* [To do]: Across the material below, how many lines contain the word "constant"? Give only the number.

● ● ●

/-- THE BOUND for Bałaban's functions: for every `d`, `n = L^k ≥ 1`, `a > 0`, `p′ = s ≠ 0` in
the zone and all diagonal weights admissible in the sense of `B5Prop11Bound.Fiber.Wt`,
`‖D_{w₁} G(p′) D_{w₂}^*‖_{ℓ²→ℓ²} ≤ gamma0 d a` — uniform in `p′`, `k`, `T_η`; the constant
depends on `d` and `a` only ("depending on d only (if we put a = 1)"; the paper prints no
proof and no value — the constant is ours).
[cite: Balaban1984PropagatorsI, Prop. 1.1 (1.89) p.33 (fiber form for the functions (1.31)/(1.61); proof ours)] -/
theorem opNorm_sandwich_G_le {w₁ w₂ : (Fin d → Fin n) → ℂ}
    (hw : (balabanFiber n hn a ha s hs hs0).Wt w₁ w₂) :
    ‖sandwich w₁ w₂ (balabanFiber n hn a ha s hs hs0).G‖ ≤ gamma0 d a :=
  (balabanFiber n hn a ha s hs hs0).opNorm_sandwich_G_le hw

/-- `‖G(p′)‖_{ℓ²→ℓ²} ≤ gamma0 d a` (no weights; the fiber form of `‖GJ‖ ≤ γ₀⁻¹‖J‖`).
[cite: Balaban1984PropagatorsI, Prop. 1.1 (1.89) p.33 (fiber form; proof ours)] -/
theorem opNorm_G_le : ‖(balabanFiber n hn a ha s hs hs0).G‖ ≤ gamma0 d a :=
  (balabanFiber n hn a ha s hs hs0).opNorm_G_le

/-- weights of derivative orders `j₁ + j₂ ≤ 2`: `|w₁(l)|² ≤ Δ(p′+l)^{j₁}`, `|w₂(l)|² ≤ Δ(p′+l)^{j₂}`
give `‖D_{w₁} G(p′) D_{w₂}^*‖ ≤ gamma0 d a`.
[cite: Balaban1984PropagatorsI, Prop. 1.1 (1.89) p.33 (fiber form; proof ours)] -/
theorem opNorm_sandwich_G_le_of_orders {w₁ w₂ : (Fin d → Fin n) → ℂ} {j₁ j₂ : ℕ}
    (hj : j₁ + j₂ ≤ 2) (h₁ : ∀ k, ‖w₁ k‖ ^ 2 ≤ DeltaXir n 0 (shiftr n k s) ^ j₁)
    (h₂ : ∀ k, ‖w₂ k‖ ^ 2 ≤ DeltaXir n 0 (shiftr n k s) ^ j₂) :
    ‖sandwich w₁ w₂ (balabanFiber n hn a ha s hs hs0).G‖ ≤ gamma0 d a :=
  (balabanFiber n hn a ha s hs hs0).opNorm_sandwich_G_le_of_orders hj h₁ h₂

/-- each fiber matrix is Hermitian ("G is a symmetric operator").
[cite: Balaban1984PropagatorsI, Prop. 1.1 p.33 ("G is a symmetric operator"; fiber form, proof ours)] -/
theorem G_isHermitian : (balabanFiber n hn a ha s hs hs0).G.IsHermitian :=
  (balabanFiber n hn a ha s hs hs0).G_isHermitian

/-! ### The six weighted fibers of (1.89) -/

/-- `∇_ν G` at the fiber: `‖D_{∂_ν} G(p′)‖ ≤ gamma0 d a`.
[cite: Balaban1984PropagatorsI, Prop. 1.1 (1.89) p.33 (fiber form; proof ours)] -/
theorem opNorm_D_G_le (ν : Fin d) :
    ‖sandwich (fun k => dSym n k s ν) (fun _ => (1 : ℂ)) (balabanFiber n hn a ha s hs hs0).G‖
      ≤ gamma0 d a :=
  opNorm_sandwich_G_le_of_orders n hn a ha s hs hs0 (j₁ := 1) (j₂ := 0) (by norm_num)
    (weight_order_one n s ν) (weight_order_zero n s)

● ● ●

* [Reply]: 2